import Literature.Analysis.FluidPDE.EnstrophySplitting
import Literature.Analysis.FluidPDE.LerayHopfH1Test
import HarnessLib

/-!
# Serrin's enstrophy inequality `‖∇u(t)‖² ≤ ‖∇u(0)‖² exp(C ν^{1-q} ∫₀ᵗ ‖u‖_{L^r}^q)` for smooth solutions

Analysis/FluidPDE proof file (no named facts). It is the a-priori estimate of the
Ladyzhenskaya–Prodi–Serrin programme (decomposition of **ns.S07**
`Literature.Analysis.FluidPDE.ladyzhenskaya_prodi_serrin`, see `NSSerrinRegularity.lean`): the
differential inequality behind Serrin's criterion as printed by Lemarié-Rieusset 2016, Thm. 11.2
with (11.9)–(11.11) (PDF pp. 338–339 of the held copy),

  `d/dt ‖∇u‖²₂ ≤ C₀ ν^{1-q} ‖u‖_{L^r}^q ‖∇u‖²₂`,  `2/q + 3/r = 1`, `3 < r ≤ ∞`, `2 ≤ q < ∞`,

followed by Grönwall's lemma,

  `‖∇u(s)‖²₂ ≤ ‖∇u(0)‖²₂ exp (C₀ ν^{1-q} ∫₀ˢ ‖u(t)‖_{L^r}^q dt)`      (LR (11.11), `f = 0`),

which is also the computation in the proof of Robinson–Rodrigo–Sadowski 2016, Lemma 8.16
(PDF pp. 130–131). It is proved here (`serrin_enstrophy_le_mul_exp`, packaged with an existential
constant in `serrin_enstrophy_bound`) for classical solutions of the unforced system on a closed
slab `[0, T] × ℝ³` in the `L²`-Sobolev class of Tao's smooth `H¹` theory (`u, ∂ₜu, p ∈ L^∞_t H^k_x`,
the hypotheses of the tree's `EnstrophyGronwall.lean`, which is the case `(q, r) = (2, ∞)` under a
*uniform* bound `|u| ≤ M`; here the coefficient `‖u(t)‖_{L^r}^q` is only integrable in time).

## The computation (one time slice, `v = u(t)`, `W = ∂ₜu(t)`, `vⱼ = ∂ⱼv`; LR (11.9))

1. `∫ Σᵢ ⟪∂ᵢv, ∂ᵢW⟫ = -∫ ⟪Δv, W⟫ = -ν‖Δv‖²₂ + ∫ ⟪Δv, (v·∇)v⟫ + ∫ ⟪Δv, ∇p⟫`, the pressure term
   vanishing since `div Δv = 0` (as in `EnstrophySplitting.lean`);
2. `⟪Δv, (v·∇)v⟫ ≤ (ν/2)|Δv|² + (2ν)⁻¹ |v|² ‖Dv‖²` and `‖Dv‖² ≤ Σⱼ |vⱼ|²` pointwise;
3. for each `j` (`3 < r < ∞`, `θ = 1 - 3/r`, `m = 2r/(r-2)`): Hölder `(r/2, m/2)`,
   `∫ |v|²|vⱼ|² ≤ ‖v‖_r² ‖vⱼ‖_m²`, Lebesgue interpolation `‖vⱼ‖_m ≤ ‖vⱼ‖₂^θ ‖vⱼ‖₆^{1-θ}`, the
   Sobolev inequality `‖vⱼ‖₆ ≤ K ‖Dvⱼ‖₂` and `‖Dvⱼ‖²₂ ≤ Rⱼ := Σᵢ ‖∂ᵢvⱼ‖²₂`, so that
   `∫ |v|²|vⱼ|² ≤ ‖v‖_r² aⱼ^θ (K² Rⱼ)^{1-θ}`, `aⱼ = ‖vⱼ‖²₂` (`integral_sq_norm_mul_norm_fderiv_apply_le`);
4. Young's inequality with the weights `(1-θ, θ)` absorbs `Rⱼ^{1-θ}` into the dissipation:
   `(2ν)⁻¹ ∫|v|²|vⱼ|² ≤ (ν/2) Rⱼ + C(θ) ν^{1-2/θ} ‖v‖_r^{2/θ} aⱼ` (`serrin_absorb_component`), with
   `q = 2/θ = 2r/(r-3)` and `1 - 2/θ = 1 - q`; summing over `j` and using the Hessian–Laplacian
   identity `Σⱼ Rⱼ = ‖Δv‖²₂` (`EnstrophySplitting.lean`) the dissipation cancels exactly:
   `∫ Σᵢ ⟪∂ᵢv, ∂ᵢW⟫ ≤ C ν^{1-q} ‖v‖_r^q ∫ |∇v|²` (`integral_sum_inner_fderiv_le_of_momentum_of_eLpNorm`;
   at the endpoint `r = ∞`, `θ = 1`, steps 3–4 reduce to `|v| ≤ ‖v‖_∞` and `C = 1/2`);
5. on the slab, `G(t) = ∫ |∇u(t)|²` satisfies `G(b) - G(0) = ∫₀ᵇ 2∫ Σᵢ⟪∂ᵢu, ∂ᵢ∂ₜu⟫`
   (`IsSmoothSpaceTimeOn.enstrophy_balance`: pointwise `d/dt |∇u|² = 2Σᵢ⟪∂ᵢu, ∂ᵢ∂ₜu⟫`, FTC in `t`
   and Fubini, the identity used inline in `EnstrophyGronwall.lean` / `EnstrophySplitting.lean`,
   isolated here), and the integral form of Grönwall's lemma with an `L¹` kernel
   (`lintegral_gronwall_le`, Robinson–Rodrigo–Sadowski 2016, Lemma A.25 with constant `a`, proved by a
   step-partition argument in `ℝ≥0∞` without measurability or continuity assumptions) concludes.

The constant is explicit: `C(θ) = θ (2(1-θ))^{(1-θ)/θ} 2^{-1/θ} K^{2(1-θ)/θ}`, `K` the Sobolev
constant of `‖w‖_{L⁶} ≤ K‖Dw‖_{L²}` (Mathlib `SNormLESNormFDerivOfEqConst`), and the bound on the
slab carries `2 C(θ)`. The time integral `∫₀ˢ ‖u(t)‖_r^q dt` is written as the lower integral of
`ENNReal.ofReal ((eLpNorm (u t) r).toReal ^ q)`, the integrand convention of the tree's mixed classes
`MemLqLp` (inner norm through `toReal`); in the Tao class every slice is bounded and in `L²`, hence in
`L^r`, so no junk value occurs.

## Mathlib / tree search

Grönwall: Mathlib has only constant coefficients (`gronwallBound`, `norm_le_gronwallBound_of_norm_deriv_right_le`);
the tree has `bootstrap_gronwall(_integral)` (constant `κ`, `TaoEnstrophyContinuity.lean`) and the
null-conclusion `L¹`-kernel version `lintegral_gronwall_eq_zero` (`NSWeakStrongUniqueness.lean`),
whose step-partition argument is adapted here to the inhomogeneous case. Interpolation:
`lintegral_rpow_interpolate` (`LerayHopfH1Test.lean`); Hölder: Mathlib
`ENNReal.lintegral_mul_le_Lp_mul_Lq`; weighted AM–GM: Mathlib `Real.geom_mean_le_arith_mean2_weighted`;
Sobolev `H¹ ⊂ L⁶`: `eLpNorm_six_le_eLpNorm_fderiv_two` (`SobolevWholeSpace.lean`); `L^∞` bound of
the Tao class: `linfty_bound_of_hasBoundedSobolevNormsOn_holds` (`TaoLocalisationProofs.lean`).

## References

* P. G. Lemarié-Rieusset, *The Navier–Stokes Problem in the 21st Century*, CRC Press (2016),
  §11.3, Thm. 11.2, (11.9)–(11.11) (PDF pp. 338–339 of doi:10.1201/b19556). [LemarieRieusset2016]
* J. C. Robinson, J. L. Rodrigo, W. Sadowski, *The Three-Dimensional Navier–Stokes Equations.
  Classical theory*, CUP (2016), Lemma 8.16 (proof, PDF pp. 130–131), Lemma A.25 (PDF p. 282),
  Thm. 1.5 (Lebesgue interpolation). [RobinsonRodrigoSadowski2016]
* J. Serrin, *The initial value problem for the Navier–Stokes equations*, in: Nonlinear Problems
  (Madison 1962), 69–98 (1963), §4. [Serrin1963]
-/

noncomputable section
import Mathlib
import HarnessLib
import Literature.Probability.LatticeModels.CriticalAxisRatioRegularity
import Summits.CriticalPhenomena.Ising3DConformalLimit.Theses.ThresholdDilation

/-!
# `DyadicLawOfImplementer` — the glue `(R) → (V) → DyadicScalingLaw` of route ThresholdDilation
(item stmt-CriticalPhenomena-6325, support; PROOF)

Route `ThresholdDilation` on the critical nearest-neighbour Ising model on `ℤ³` realises the axis
two-point function `g(n) = ⟨σ₀σ_{n e₀}⟩⁺_{β_c(3)}` as matrix elements `⟪ψ, Tⁿ ψ⟫` of a positive
transfer contraction `T` ((R) = `TwoPlaneTransferRealisation`) and posits a bounded operator `V`
implementing the dilation `x ↦ 2x` at low energy on the spin vector `ψ = ψ_{{0}}`
((V) = `ThresholdDilationImplementer`: near-isometry (Iso), intertwining `V Tᵐ ≈ T²ᵐ V` (Int) and
quasi-primarity `T²ᵐ V ψ ≈ 2^Δ T²ᵐ ψ` (QP), all with relative errors `→ 0`). This file proves the
route's support item `DyadicLawOfImplementer`: (R) and (V) together imply the dyadic scaling law
`g(2n)·4^Δ / g(n) → 1` (`DyadicScalingLaw`).

Proof (the route's sketch, no Tauberian theorem):
* `‖Tᵐ ψ‖² = ⟪ψ, T²ᵐ ψ⟫ = g(2m)` (`T` is self-adjoint, being positive; the matrix-element clause of
  (R) at `A = B = {0}`, where `{0} ∆ {k e₀} = {0, k e₀}` and `σ_{{0, k e₀}} = σ₀ σ_{k e₀}`);
* with `u = Tᵐ ψ`, `w = T²ᵐ ψ`, `a = 2^Δ`, the three clauses give `|‖u‖ − a‖w‖| ≤ 2ε‖u‖ + ε‖w‖`
  eventually, hence `a‖w‖/‖u‖ → 1` and `g(4m)·4^Δ/g(2m) = (a‖w‖/‖u‖)² → 1` (even arguments);
* odd arguments follow from the in-tree AXIS RATIO REGULARITY `g(k+1)/g(k) → 1`
  (`criticalTwoPoint_axis_ratio_tendsto_one'`, log-convexity + Simon–Lieb):
  `g(4m+2)·4^Δ/g(2m+1) = [g(4m)·4^Δ/g(2m)] · r(4m) · r(4m+1) / r(2m)` with `r(k) = g(k+1)/g(k)`.

The analytic lemmas (`tendsto_of_even_odd`, `tendsto_dyadic_of_even`,
`tendsto_ratio_of_eventual_bounds`) and the Hilbert-space identity `‖Tⁿx‖² = ⟪x, T²ⁿx⟫` are
stated abstractly; only `plusCorr_symmDiff_axis` and the final theorem mention the Ising model.
No definitions are introduced.
-/

namespace Summit.CriticalPhenomena.Ising3DConformalLimit.ThresholdDilationGlue

open Filter Topology
open scoped InnerProductSpace
open Literature.Probability.LatticeModels
open Summit.CriticalPhenomena.Ising3DConformalLimit.Theses.ThresholdDilation

/-! ## Elementary real analysis -/

/-- A sequence converges along a filter if its even- and odd-indexed subsequences do. [folklore] -/
theorem tendsto_of_even_odd {α : Type*} {f : ℕ → α} {l : Filter α}
    (he : Tendsto (fun m => f (2 * m)) atTop l) (ho : Tendsto (fun m => f (2 * m + 1)) atTop l) :
    Tendsto f atTop l := by
  rw [tendsto_atTop'] at he ho ⊢
  intro s hs
  obtain ⟨a, ha⟩ := he s hs
  obtain ⟨b, hb⟩ := ho s hs
  refine ⟨2 * max a b + 1, fun n hn => ?_⟩
  obtain ⟨k, hk | hk⟩ := Nat.even_or_odd' n
  · have hk' : max a b ≤ k := by omega
    rw [hk]
    exact ha k (le_trans (le_max_left a b) hk')
  · have hk' : max a b ≤ k := by omega
    rw [hk]
    exact hb k (le_trans (le_max_right a b) hk')

/-- **Dyadic ratios from the even subsequence plus ratio regularity.** If `G > 0`,
`G(k+1)/G(k) → 1` and `G(4m)·B/G(2m) → 1`, then `G(2n)·B/G(n) → 1` along all `n`: for odd
`n = 2m+1`, `G(4m+2)·B/G(2m+1) = [G(4m)·B/G(2m)]·r(4m)·r(4m+1)/r(2m)` with `r(k) = G(k+1)/G(k) → 1`.
[folklore] -/
theorem tendsto_dyadic_of_even {G : ℕ → ℝ} (hpos : ∀ n, 0 < G n)
    (hratio : Tendsto (fun k => G (k + 1) / G k) atTop (𝓝 1)) {B : ℝ}
    (heven : Tendsto (fun m => G (2 * (2 * m)) * B / G (2 * m)) atTop (𝓝 1)) :
    Tendsto (fun n => G (2 * n) * B / G n) atTop (𝓝 1) := by
  have h4 : Tendsto (fun m : ℕ => 4 * m) atTop atTop :=
    tendsto_atTop_mono (fun m => by dsimp only [id]; omega) tendsto_id
  have h41 : Tendsto (fun m : ℕ => 4 * m + 1) atTop atTop :=
    tendsto_atTop_mono (fun m => by dsimp only [id]; omega) tendsto_id
  have h2 : Tendsto (fun m : ℕ => 2 * m) atTop atTop :=
    tendsto_atTop_mono (fun m => by dsimp only [id]; omega) tendsto_id
  have e1 : Tendsto (fun m => G (4 * m + 1) / G (4 * m)) atTop (𝓝 1) := hratio.comp h4
  have e2 : Tendsto (fun m => G (4 * m + 1 + 1) / G (4 * m + 1)) atTop (𝓝 1) := hratio.comp h41
  have e3 : Tendsto (fun m => G (2 * m + 1) / G (2 * m)) atTop (𝓝 1) := hratio.comp h2
  have hodd : Tendsto (fun m => G (2 * (2 * m + 1)) * B / G (2 * m + 1)) atTop (𝓝 1) := by
    have key := ((heven.mul e1).mul e2).div e3 one_ne_zero
    simp only [mul_one, div_one] at key
    refine key.congr fun m => ?_
    have p1 := hpos (2 * m)
    have p2 := hpos (4 * m)
    have p3 := hpos (4 * m + 1)
    have p4 := hpos (2 * m + 1)
    simp only [Pi.div_apply]
    rw [show 2 * (2 * m) = 4 * m by ring, show 2 * (2 * m + 1) = 4 * m + 1 + 1 by ring]
    field_simp
  exact tendsto_of_even_odd heven hodd

/-- **The ε-bookkeeping of the three implementer inequalities.** If `U > 0`, `W ≥ 0`, `A > 0` and
for every `ε > 0` eventually `|U m − A·W m| ≤ 2ε·U m + ε·W m`, then `A·W m / U m → 1`
(first a bound `A W/U ≤ 2 + 2A` from `ε = A/2`, then `|1 − A W/U| ≤ 2ε + (ε/A)(2 + 2A)`).
[folklore] -/
theorem tendsto_ratio_of_eventual_bounds {U W : ℕ → ℝ} {A : ℝ} (hA : 0 < A)
    (hU : ∀ m, 0 < U m) (hW : ∀ m, 0 ≤ W m)
    (h : ∀ ε : ℝ, 0 < ε → ∀ᶠ m in atTop, |U m - A * W m| ≤ 2 * ε * U m + ε * W m) :
    Tendsto (fun m => A * W m / U m) atTop (𝓝 1) := by
  have key : ∀ ε : ℝ, 0 < ε →
      ∀ᶠ m in atTop, |1 - A * W m / U m| ≤ 2 * ε + ε / A * (A * W m / U m) := by
    intro ε hε
    filter_upwards [h ε hε] with m hm
    have hUm := hU m
    rw [show 1 - A * W m / U m = (U m - A * W m) / U m by field_simp, abs_div, abs_of_pos hUm,
      div_le_iff₀ hUm]
    calc |U m - A * W m| ≤ 2 * ε * U m + ε * W m := hm
      _ = (2 * ε + ε / A * (A * W m / U m)) * U m := by field_simp
  have hbd : ∀ᶠ m in atTop, A * W m / U m ≤ 2 + 2 * A := by
    filter_upwards [key (A / 2) (half_pos hA)] with m hm
    have h1 := (abs_sub_le_iff.1 hm).2
    have h2 : A / 2 / A * (A * W m / U m) = (A * W m / U m) / 2 := by
      field_simp
    rw [h2] at h1
    linarith
  refine Metric.tendsto_nhds.2 fun δ hδ => ?_
  have hε : 0 < δ * A / (2 * (4 * A + 2)) := by positivity
  filter_upwards [key _ hε, hbd] with m hm hb
  rw [Real.dist_eq, abs_sub_comm]
  have hx0 : 0 ≤ A * W m / U m := div_nonneg (mul_nonneg hA.le (hW m)) (hU m).le
  have hεA : 0 ≤ δ * A / (2 * (4 * A + 2)) / A := div_nonneg hε.le hA.le
  calc |1 - A * W m / U m|
      ≤ 2 * (δ * A / (2 * (4 * A + 2))) + δ * A / (2 * (4 * A + 2)) / A * (A * W m / U m) := hm
    _ ≤ 2 * (δ * A / (2 * (4 * A + 2))) + δ * A / (2 * (4 * A + 2)) / A * (2 + 2 * A) := by
        gcongr
    _ = δ / 2 := by field_simp; ring
    _ < δ := half_lt_self hδ

/-! ## Hilbert-space identities for a positive operator -/

/-- For a positive (hence self-adjoint) bounded operator `T` on a complex Hilbert space,
`⟪Tⁿ x, Tⁿ x⟫ = ⟪x, T²ⁿ x⟫`. [folklore] -/
theorem inner_pow_apply_self {E : Type*} [NormedAddCommGroup E] [InnerProductSpace ℂ E]
    [CompleteSpace E] {T : E →L[ℂ] E} (hT : T.IsPositive) (x : E) (n : ℕ) :
    ⟪(T ^ n) x, (T ^ n) x⟫_ℂ = ⟪x, (T ^ (2 * n)) x⟫_ℂ := by
  have hsa : IsSelfAdjoint (T ^ n) := hT.isSelfAdjoint.pow n
  rw [← ContinuousLinearMap.adjoint_inner_right, hsa.adjoint_eq]
  rw [show (T ^ n) ((T ^ n) x) = (T ^ (2 * n)) x by rw [two_mul, pow_add]; rfl]

/-- For a positive bounded operator `T` on a complex Hilbert space, `‖Tⁿ x‖² = ⟪x, T²ⁿ x⟫`
(as complex numbers). [folklore] -/
theorem norm_pow_apply_sq {E : Type*} [NormedAddCommGroup E] [InnerProductSpace ℂ E]
    [CompleteSpace E] {T : E →L[ℂ] E} (hT : T.IsPositive) (x : E) (n : ℕ) :
    ((‖(T ^ n) x‖ ^ 2 : ℝ) : ℂ) = ⟪x, (T ^ (2 * n)) x⟫_ℂ := by
  rw [← inner_pow_apply_self hT x n, inner_self_eq_norm_sq_to_K]
  push_cast
  rfl

/-! ## The index conversion `⟨σ_{{0} ∆ {k e₀}}⟩⁺ = ⟨σ₀ σ_{k e₀}⟩⁺` -/

/-- The matrix-element clause of `TwoPlaneTransferRealisation` at `A = B = {0}` computes the axis
two-point function: `⟨σ_{({0}×{0}) ∆ ({0}×{k})}⟩⁺_{β_c(3),0} = ⟨σ₀ σ_{k e₀}⟩⁺_{β_c(3)}`
(`vecCons k 0 = Pi.single 0 k`; for `k ≠ 0` the symmetric difference is the pair `{0, k e₀}` and
`σ_{{0, k e₀}} = σ₀σ_{k e₀}`; for `k = 0` both sides are the expectation of `1 = σ₀²`). [folklore] -/
theorem plusCorr_symmDiff_axis (k : ℕ) :
    plusCorr 3 (criticalBeta 3) 0
      (symmDiff (Finset.image (fun y : Fin 2 → ℤ => (Matrix.vecCons (0 : ℤ) y : Fin 3 → ℤ)) {0})
        (Finset.image (fun y : Fin 2 → ℤ => (Matrix.vecCons ((k : ℕ) : ℤ) y : Fin 3 → ℤ)) {0}))
      = criticalTwoPoint 3 (Pi.single 0 (k : ℤ)) := by
  rw [Finset.image_singleton, Finset.image_singleton, Matrix.cons_zero_zero]
  have hv : (Matrix.vecCons ((k : ℕ) : ℤ) (0 : Fin 2 → ℤ) : Fin 3 → ℤ) = Pi.single 0 (k : ℤ) := by
    funext i
    refine Fin.cases ?_ (fun j => ?_) i
    · simp
    · simp [Fin.succ_ne_zero]
  rw [hv]
  unfold plusCorr criticalTwoPoint twoPointPlus
  congr 1
  funext s
  by_cases h0 : (Pi.single 0 (k : ℤ) : Fin 3 → ℤ) = 0
  · rw [h0, symmDiff_self]
    simp [spinProduct, spinPair]
  · have hset : symmDiff ({0} : Finset (Fin 3 → ℤ)) {Pi.single 0 (k : ℤ)}
        = {0, Pi.single 0 (k : ℤ)} := by
      ext x
      rw [Finset.mem_symmDiff]
      simp only [Finset.mem_singleton, Finset.mem_insert]
      constructor
      · rintro (⟨h1, -⟩ | ⟨h1, -⟩)
        · exact Or.inl h1
        · exact Or.inr h1
      · rintro (h1 | h1)
        · exact Or.inl ⟨h1, fun h2 => h0 (h2.symm.trans h1)⟩
        · exact Or.inr ⟨h1, fun h2 => h0 (h1.symm.trans h2)⟩
    rw [hset]
    simp only [spinProduct, spinPair]
    rw [Finset.prod_pair (Ne.symm h0)]

/-! ## The glue -/

/-- **`DyadicLawOfImplementer`** (route ThresholdDilation, item stmt-CriticalPhenomena-6325): the
two-plane transfer realisation (R) and the threshold dilation implementer (V) imply the dyadic
scaling law of the critical axis two-point function on `ℤ³`: with `Δ > 0` the weight of (V),
`g(2n)·4^Δ/g(n) → 1` where `g(n) = ⟨σ₀σ_{n e₀}⟩⁺_{β_c(3)}`. Proof: `‖Tᵐψ‖² = g(2m)`; the clauses
(Iso), (Int), (QP) give `|‖Tᵐψ‖ − 2^Δ‖T²ᵐψ‖| ≤ 2ε‖Tᵐψ‖ + ε‖T²ᵐψ‖` eventually, so
`g(4m)·4^Δ/g(2m) → 1`; odd arguments by axis ratio regularity `g(k+1)/g(k) → 1`. [folklore] -/
theorem dyadicLawOfImplementer_proof : DyadicLawOfImplementer := by
  intro hR hV
  obtain ⟨T, ψ, hpos, hnorm, hcorr⟩ := hR
  obtain ⟨V, Δ, hΔ, hev⟩ := hV T ψ ⟨hpos, hnorm, hcorr⟩
  refine ⟨Δ, hΔ, ?_⟩
  -- the axis two-point function and its positivity (Simon–Lieb off the origin, `σ₀² = 1` at it)
  set G : ℕ → ℝ := fun n => criticalTwoPoint 3 (Pi.single 0 (n : ℤ)) with hG
  have hGpos : ∀ n, 0 < G n := by
    intro n
    show 0 < criticalTwoPoint 3 (Pi.single 0 (n : ℤ))
    by_cases hx : (Pi.single 0 (n : ℤ) : Site 3) = 0
    · rw [hx, criticalTwoPoint_zero']
      exact one_pos
    · obtain ⟨c, C, hc, hb⟩ := criticalTwoPoint_bounds_holds (d := 3) le_rfl
      exact lt_of_lt_of_le (mul_pos hc (Real.rpow_pos_of_pos (norm_pos_iff.2 hx) _)) (hb _ hx).1
  -- matrix elements and norms of the low-energy vectors `Tⁿ ψ`
  have hinner : ∀ k : ℕ, ⟪ψ {0}, (T ^ k) (ψ {0})⟫_ℂ = ((G k : ℝ) : ℂ) := by
    intro k
    rw [hcorr {0} {0} k, plusCorr_symmDiff_axis]
  have hnormsq : ∀ n : ℕ, ‖(T ^ n) (ψ {0})‖ ^ 2 = G (2 * n) := by
    intro n
    have h := norm_pow_apply_sq hpos (ψ {0}) n
    rw [hinner] at h
    exact_mod_cast h
  have hUpos : ∀ m : ℕ, 0 < ‖(T ^ m) (ψ {0})‖ := by
    intro m
    have h2 : 0 < ‖(T ^ m) (ψ {0})‖ ^ 2 := by
      rw [hnormsq m]
      exact hGpos _
    rcases (norm_nonneg ((T ^ m) (ψ {0}))).lt_or_eq with hlt | heq
    · exact hlt
    · rw [← heq] at h2
      norm_num at h2
  -- the weight `A = 2^Δ`
  have hApos : 0 < (2 : ℝ) ^ Δ := Real.rpow_pos_of_pos two_pos Δ
  -- the three inequalities combine to `|‖u‖ - A‖w‖| ≤ 2ε‖u‖ + ε‖w‖`
  have hineq : ∀ ε : ℝ, 0 < ε → ∀ᶠ m in atTop,
      |‖(T ^ m) (ψ {0})‖ - (2 : ℝ) ^ Δ * ‖(T ^ (2 * m)) (ψ {0})‖|
        ≤ 2 * ε * ‖(T ^ m) (ψ {0})‖ + ε * ‖(T ^ (2 * m)) (ψ {0})‖ := by
    intro ε hε
    filter_upwards [hev ε hε] with m hm
    obtain ⟨hiso, hint, hqp⟩ := hm
    have hlin : (T ^ (2 * m)) (V (ψ {0}) - (((2 : ℝ) ^ Δ : ℝ) : ℂ) • ψ {0})
        = (T ^ (2 * m)) (V (ψ {0})) - (((2 : ℝ) ^ Δ : ℝ) : ℂ) • (T ^ (2 * m)) (ψ {0}) := by
      rw [map_sub, map_smul]
    rw [hlin] at hqp
    have hsmul : ‖(((2 : ℝ) ^ Δ : ℝ) : ℂ) • (T ^ (2 * m)) (ψ {0})‖
        = (2 : ℝ) ^ Δ * ‖(T ^ (2 * m)) (ψ {0})‖ := by
      rw [norm_smul, Complex.norm_real, Real.norm_of_nonneg hApos.le]
    have htri : |‖V ((T ^ m) (ψ {0}))‖ - (2 : ℝ) ^ Δ * ‖(T ^ (2 * m)) (ψ {0})‖|
        ≤ ε * ‖(T ^ m) (ψ {0})‖ + ε * ‖(T ^ (2 * m)) (ψ {0})‖ := by
      rw [← hsmul]
      calc |‖V ((T ^ m) (ψ {0}))‖ - ‖(((2 : ℝ) ^ Δ : ℝ) : ℂ) • (T ^ (2 * m)) (ψ {0})‖|
          ≤ ‖V ((T ^ m) (ψ {0})) - (((2 : ℝ) ^ Δ : ℝ) : ℂ) • (T ^ (2 * m)) (ψ {0})‖ :=
            abs_norm_sub_norm_le _ _
        _ ≤ ‖V ((T ^ m) (ψ {0})) - (T ^ (2 * m)) (V (ψ {0}))‖
              + ‖(T ^ (2 * m)) (V (ψ {0})) - (((2 : ℝ) ^ Δ : ℝ) : ℂ) • (T ^ (2 * m)) (ψ {0})‖ :=
            norm_sub_le_norm_sub_add_norm_sub _ _ _
        _ ≤ ε * ‖(T ^ m) (ψ {0})‖ + ε * ‖(T ^ (2 * m)) (ψ {0})‖ := add_le_add hint hqp
    have h1 := abs_sub_le_iff.1 hiso
    have h2 := abs_sub_le_iff.1 htri
    rw [abs_sub_le_iff]
    constructor <;> linarith [h1.1, h1.2, h2.1, h2.2]
  have hlim := tendsto_ratio_of_eventual_bounds (U := fun m => ‖(T ^ m) (ψ {0})‖)
    (W := fun m => ‖(T ^ (2 * m)) (ψ {0})‖) hApos hUpos (fun m => norm_nonneg _) hineq
  -- even arguments: `g(4m)·4^Δ/g(2m) = (A‖w‖/‖u‖)² → 1`
  have heven : Tendsto (fun m => G (2 * (2 * m)) * (4 : ℝ) ^ Δ / G (2 * m)) atTop (𝓝 1) := by
    have h2 := hlim.pow 2
    rw [one_pow] at h2
    refine h2.congr fun m => ?_
    have hU2 : ‖(T ^ m) (ψ {0})‖ ^ 2 = G (2 * m) := hnormsq m
    have hW2 : ‖(T ^ (2 * m)) (ψ {0})‖ ^ 2 = G (2 * (2 * m)) := hnormsq (2 * m)
    have hA2 : ((2 : ℝ) ^ Δ) ^ 2 = (4 : ℝ) ^ Δ := by
      rw [← Real.rpow_natCast, ← Real.rpow_mul (by norm_num : (0 : ℝ) ≤ 2), mul_comm,
        Real.rpow_mul (by norm_num : (0 : ℝ) ≤ 2)]
      norm_num
    rw [div_pow, mul_pow, hU2, hW2, hA2]
    ring
  -- odd arguments: axis ratio regularity
  have hratio : Tendsto (fun k => G (k + 1) / G k) atTop (𝓝 1) :=
    criticalTwoPoint_axis_ratio_tendsto_one' (0 : Fin 3)
  exact tendsto_dyadic_of_even hGpos hratio heven

end Summit.CriticalPhenomena.Ising3DConformalLimit.ThresholdDilationGlue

**Your assignment**: Reproduce exactly, and with no other material, the lines between those holding "isolated here), and" and "Classical theory*, CUP", inclusive.

**Task answer**:
   isolated here), and the integral form of Grönwall's lemma with an `L¹` kernel
   (`lintegral_gronwall_le`, Robinson–Rodrigo–Sadowski 2016, Lemma A.25 with constant `a`, proved by a
   step-partition argument in `ℝ≥0∞` without measurability or continuity assumptions) concludes.

The constant is explicit: `C(θ) = θ (2(1-θ))^{(1-θ)/θ} 2^{-1/θ} K^{2(1-θ)/θ}`, `K` the Sobolev
constant of `‖w‖_{L⁶} ≤ K‖Dw‖_{L²}` (Mathlib `SNormLESNormFDerivOfEqConst`), and the bound on the
slab carries `2 C(θ)`. The time integral `∫₀ˢ ‖u(t)‖_r^q dt` is written as the lower integral of
`ENNReal.ofReal ((eLpNorm (u t) r).toReal ^ q)`, the integrand convention of the tree's mixed classes
`MemLqLp` (inner norm through `toReal`); in the Tao class every slice is bounded and in `L²`, hence in
`L^r`, so no junk value occurs.

## Mathlib / tree search

Grönwall: Mathlib has only constant coefficients (`gronwallBound`, `norm_le_gronwallBound_of_norm_deriv_right_le`);
the tree has `bootstrap_gronwall(_integral)` (constant `κ`, `TaoEnstrophyContinuity.lean`) and the
null-conclusion `L¹`-kernel version `lintegral_gronwall_eq_zero` (`NSWeakStrongUniqueness.lean`),
whose step-partition argument is adapted here to the inhomogeneous case. Interpolation:
`lintegral_rpow_interpolate` (`LerayHopfH1Test.lean`); Hölder: Mathlib
`ENNReal.lintegral_mul_le_Lp_mul_Lq`; weighted AM–GM: Mathlib `Real.geom_mean_le_arith_mean2_weighted`;
Sobolev `H¹ ⊂ L⁶`: `eLpNorm_six_le_eLpNorm_fderiv_two` (`SobolevWholeSpace.lean`); `L^∞` bound of
the Tao class: `linfty_bound_of_hasBoundedSobolevNormsOn_holds` (`TaoLocalisationProofs.lean`).

## References

* P. G. Lemarié-Rieusset, *The Navier–Stokes Problem in the 21st Century*, CRC Press (2016),
  §11.3, Thm. 11.2, (11.9)–(11.11) (PDF pp. 338–339 of doi:10.1201/b19556). [LemarieRieusset2016]
* J. C. Robinson, J. L. Rodrigo, W. Sadowski, *The Three-Dimensional Navier–Stokes Equations.
  Classical theory*, CUP (2016), Lemma 8.16 (proof, PDF pp. 130–131), Lemma A.25 (PDF p. 282),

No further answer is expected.